No other tender was received, except the tender of this company. While asking tenders from the public, the department put this company in possession of the work, under a direct message from the chief engineer instructing Mr. Stead to put them at work and specifying distinctly the condition that they were to be allowed for the work, whatever the lowest tender would be. There was only one tender of course. No man of ordinary, common sense would ever suppose that there would be any other. Why should any people tender to do that work when this company was already in charge and had written authority from the office giving them the work. The minister was placing that work in the hands of the Maritime Company at whatever price they chose to tender for themselves. The hon. gentleman makes the statement, probably on the recollection of a year ago, but there are numbers of gentlemen on both sides who heard all this evidence given forty-eight hours ago and who have read the papers.

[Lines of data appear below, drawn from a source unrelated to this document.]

import Summits.HodgeConjecture.HodgeConjecture.Theorems.F0P3cStCharTSUpTrTubeAnyCartan       -- ★ (N4-b) p852467 (LH10-p01): `setIntegral_mul_classFun_cartanSet_eq` (the class-function tube formula at ANY Cartan, socket paid)
import Summits.HodgeConjecture.HodgeConjecture.Theorems.F0P3cStCharTSWeylCartanWIF          -- ★ (E2b)-WIF (F0P3a-p05): §1 `integral_eq_sum_setIntegral_cartanSet` (the `ι`-indexed Cartan partition of `∫_G`)
import Summits.HodgeConjecture.HodgeConjecture.Theorems.F0P3cStCharTSSingularNull           -- ★ (J8) (LH5-p03): `measure_setOf_not_isRegularElt_Gqs_eq_zero_of_forall`
import Summits.HodgeConjecture.HodgeConjecture.Theorems.F0P3cStCharTSUpTrAssemblyCore       -- ★ (A1′)-E p852534 (LH10-p01): the letters `dG hdG hdGsq dH SH tH cW hSW` and the (UP-DEF) inline spelling; brings ★ `finKappaAt_conj_right`
import Summits.HodgeConjecture.HodgeConjecture.Theorems.F0P3cStCharTSUpTrClaimP             -- ★ (P3) p852453 (LH3-p04): `isLocalNormPair_of_isConj_right`
import HarnessLib

/-!
# F0 · P3c · ROAD «UP-TR» (A1″) «UP-TR-FULL», FILE U3-core «ASSEMBLY WITHOUT LOCAL BOUNDEDNESS, FROM NAMED INPUTS»: `∫_G f · α^G dνQv = ∫_H f^H · α dνHv` from
# (N4-b) at every member of CARTAN-ALL, the elliptic part (U1), the split part (U2) and stable Weyl integration on `H_v` (Rogawski 1990 §12.5 pp. 182–185, Lemma 12.5.1)

Cell `pub/hodgecm-mathlib`, crux H413 = `stmt-HodgeConjecture-24833` (lane `--supports … --as helper`, count-neutral); seat F0P2-p01 (g25) ((A1″) pen (U1)+(U3), LEAD F0P3a-plan (g16)
T15-04 «GO-LOW»; (U2) pen F0P3-p02 (g25)).  THEOREMS ONLY (no definition ∕ instance ∕ notation ∕ named fact ∕ `sorry`); ★-only imports; axioms TRIO.

WHAT.  The twin of ★ (A1′)-E `F0P3cStCharTSUpTrAssemblyCore.upTransferLB_concrete_of_inputs` WITHOUT the slot-wise integrability inputs `hIntG`∕`hIntT` (which ★ F could only
discharge from the local boundedness of `D_H · α`): here the `G`-side is NEVER split below the torus.  With ABSTRACT closed forms `dG` (a class function, `dG² = D` on the regular
set — `hdG`, `hdGsq`) and `dH`, the system of representatives `C ∋ M` of the Cartan classes of `G = U(Φ₃)(L⁺_v)` in the letters of ★ INSTANTIATE-CARTAN (`hZC`, `hcovC`, `hncC`, THE
core-one Haar measures `μTf`), and `α^G` spelled by (UP-DEF) inline:
(1) ★ (E2b)-WIF §1 `integral_eq_sum_setIntegral_cartanSet` (singular set null, ★ (J8)): `∫_G f α^G = Σ_{T′ ∈ C} ∫_{G_{T′}} f α^G` — only the integrability of the GIVEN total `f · α^G`;
(2) ★ (N4-b) `setIntegral_mul_classFun_cartanSet_eq` at each `T′ ∈ C` (`α^G` a class function on the regular set — ★ `finKappaAt_conj_right`, ★ `isLocalNormPair_of_isConj_right`, `hdG`):
`∫_{G_{T′}} f α^G = [N(T′):T′]⁻¹ • ∫_{T′^{reg}} D • (α^G · Φ_G(⟦·⟧, f)) dμTf T′`, rewritten `= ([N(T′):T′])⁻¹ · ∫_{T′} dG² · α^G · Φ_G(⟦·⟧, f) dμTf T′` (§1; `α^G` vanishes off the regular set);
(3) the split member `M` is the letter `hM` (= (U2) `…UpTrSplitSlot`'s head, WANTS-U2 v1 f46ea0ce4728cb96) and the elliptic members `Sell = C ∖ {M}` are the letter `hEll` (= (U1)
`…UpTrSlotTransport.ellipticTorusSum_upIntegrand_eq_of_inputs`' head): both land on `Σ_T cW T · ∫_T dH² · α · Φ^st_H(·, f^H) dtH T` over the `H`-Cartan system `SH = insert M_H SHc`;
(4) the `G`-singular part of every `H`-Cartan is `tH`-null (`hsingH`), so these are the set integrals over `T^{G-reg}` of ★ (H6b′)∕(F7b) SWIFH's conclusion `hSW`, which closes.
* §1 `invIndex_smul_setIntegral_weight_eq` — the currency bridge (2) (real `•`, set integral over `T′^{reg}`, weight `D = √(∏|disc|·(∏|det|)⁻²)`) ↦ (complex `·`, full integral, `dG²`).
* §2 `upTransfer_of_inputs` — the assembly.
HONEST LABEL: count-neutral; closes no organ; the UP-TR consequent left the organ at ED. 26 on the LB reading and the card caveat «general-`α` clause 3 NOT claimed» is struck only when
the concrete head (U3) `…UpTrAssemblyFull :: upTransfer_concrete` is ★; HC_CM is proved only modulo the printed citations (hLiu418 24832 ∕ h413 24833) until rung 0 closes.

## References
* [Rogawski1990] J. D. Rogawski, *Automorphic Representations of Unitary Groups in Three Variables*, Ann. of Math. Stud. 123 (1990): §12.5 pp. 182–185 (Weyl integration formula;
  `α ↦ α^G`; Lemma 12.5.1 and its proof), §4.3 (4.3.1) p. 43, §4.9 p. 55.
* [HarishChandra1970] Harish-Chandra (notes by G. van Dijk), *Harmonic analysis on reductive p-adic groups*, LNM 162 (1970), Part V §4 Lemma 42.
* [LanglandsShelstad1987] R. P. Langlands, D. Shelstad, *On the definition of transfer factors*, Math. Ann. 278 (1987), §1.3.
-/

set_option autoImplicit false
-- the mandated namespace has the single-problem summit's repeated segment (`HodgeConjecture.HodgeConjecture`)
set_option linter.dupNamespace false

noncomputable section

open MeasureTheory Measure Set Filter Topology Function NumberField IsDedekindDomain Matrix
open Literature.MeasureTheory.Group
open Literature.NumberTheory.Automorphic Literature.NumberTheory.Automorphic.UnitaryGroup Literature.NumberTheory.Rogawski1990
open Literature.NumberTheory.GaloisRepresentations
open Summit.HodgeConjecture.HodgeConjecture.Cruxes.H413
open Summit.HodgeConjecture.HodgeConjecture.Cruxes.H413.F0P3cStCharTSWeylCartanRadial
open Summit.HodgeConjecture.HodgeConjecture.Cruxes.H413.F0P3cStCharTSWeylHypMeasure
open Summit.HodgeConjecture.HodgeConjecture.Cruxes.H413.F0P3cStCharTSUpTrExchange
open scoped ENNReal NNReal MatrixGroups Pointwise Classical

I think I can read and understand documents just as well as my hon. friend, and I tell this committee that the understanding-not only verbal, but written-was that the company should be simply given the work temporarily until tenders were received, in which case we would accept the lowest tender and they would be paid for what they had done at the lowest tender rate. That is not new. It is not a practice inaugurated since I became minister, but one which has prevailed a long time-probably ever since confederation. Where there is urgent work to be done, tenders are called, and the person who does the temporary dredging is paid simply for what he does at the price of the lowest tender and then has to quit. In this case if any one else had tendered for even 85 cents per cubic yard, the company would have had to accept that for the work they did and then they would have had to take their dredge away, and the dredge owned by the lowest tenderer would be put in its place. The hon. gentleman says that the fact of the company having been set to work, prevented other people from tendering. I do not believe it. I do not believe my hon. friend can produce the testimony of any dredge contractor who would say that he was deterred from tendering by reason of another being put to work. But I know perfectly well, hy reason of the isolated position of Gaspereau that it was possible, if this company did not put their dredge to work, which they were bringing down through the Straits of Northumberland, we would not get the work done, and it was work which the people of Gaspereau and Port Elgin represented as work of the most urgent character.
On its way to St. John, the dredge stopped as I had recommended. Why should it not stop, it was arranged with the responsible head of the department that it should. They notified the engineer that they were ready to go to work and they went to work upon the arrangement I have mentioned. That was a fair and reasonable and businesslike arrangement. It is one only come to in cases of urgency. It would not have been come to, under these circumstances, but for the fact that this dredge was brought down and passed this very spot, and, on account of the urgency, it was not unreasonable to give it the work temporarily. What should I have done?
How has the country suffered by that? My hon. friend says that if I had not done. that, somebody else might have come in and tendered. But he cannot find the slightest evidence that any contractor was prepared or would have tendered for that work, whether the dredge was at work or not. Is not this the important thing, that I advertised for tenders and nobody evidently wanted to go there to go to works. And is it not an important fact that, the next year, these people, the Maritime Dredging Company, having the opportunity to go there to work, did not want to go? If it were the ' soft snap ' my hon. friend would have the committee believe, would not they have been anxious to go there? But they had had enough of it; they had worked there under most disadvantageous circumstances. And, when we actually put the government dredge to work, we found that a fair and reasonable cost was $1 per cubic yard. Now, does the hon. member think the price is too great? Does he think that the late W. J. McCordick gave a fictitious valuation for that work? Will my hon. friend who represents the city of_St. John (Mr. Daniel) rise in his place and say that he would not rely on the statement which the late superintendent of dredging made? I do not think he will, for he knew W. J. McCordick as well as I did, and he knows there was not a more careful and conscientious official in the employ of the Dominion than that gentleman. And will he say that Mr. Scammell, an engineer of ability and integrity, would go up there, and, having examined the work, make a false certificate? And would he say that Mr. Stead, who also saw the work, had to go on it day after day, made a false report when he said that it was worth 90 cents a yard? Surely, these hon. gentlemen who have taken up days and days of the time of the Public Accounts Committee
The same gentleman. And may I say that not a man from the town of Richibucto, the county of Kent, or the province of New Brunswick, has ventured to come here before the committee, except Mr. Richard O'Leary, and impugn the valuation, and
These hon. gentlemen incurred the expense of summoning a very prominent man, a resident of Richibucto, Mr. James, a prominent lawyer, who has lived in Richibucto all his life, and who drew the deed of this property to Mr. O'Leary, yet not one of them ventured to ask Mr. James the fair value of the property. On the other hand, disinterested witnesses testified that it was fairly worth from $5,000 to $10,000. And I will say this to the hon. gentleman (Mr. Lalor) who asked this question, that the Crown can dispose of a part of that property, retaining the portion which we require more immediately and which is most necessary for the purpose of the Crowm with a view to extending the railway wharf, for $3,500.
And, with this sold, we shall have a most valuable property, which, when it is improved, will be not only of advantage to the general trade, but will greatly promote the interest of the town of Richibucto.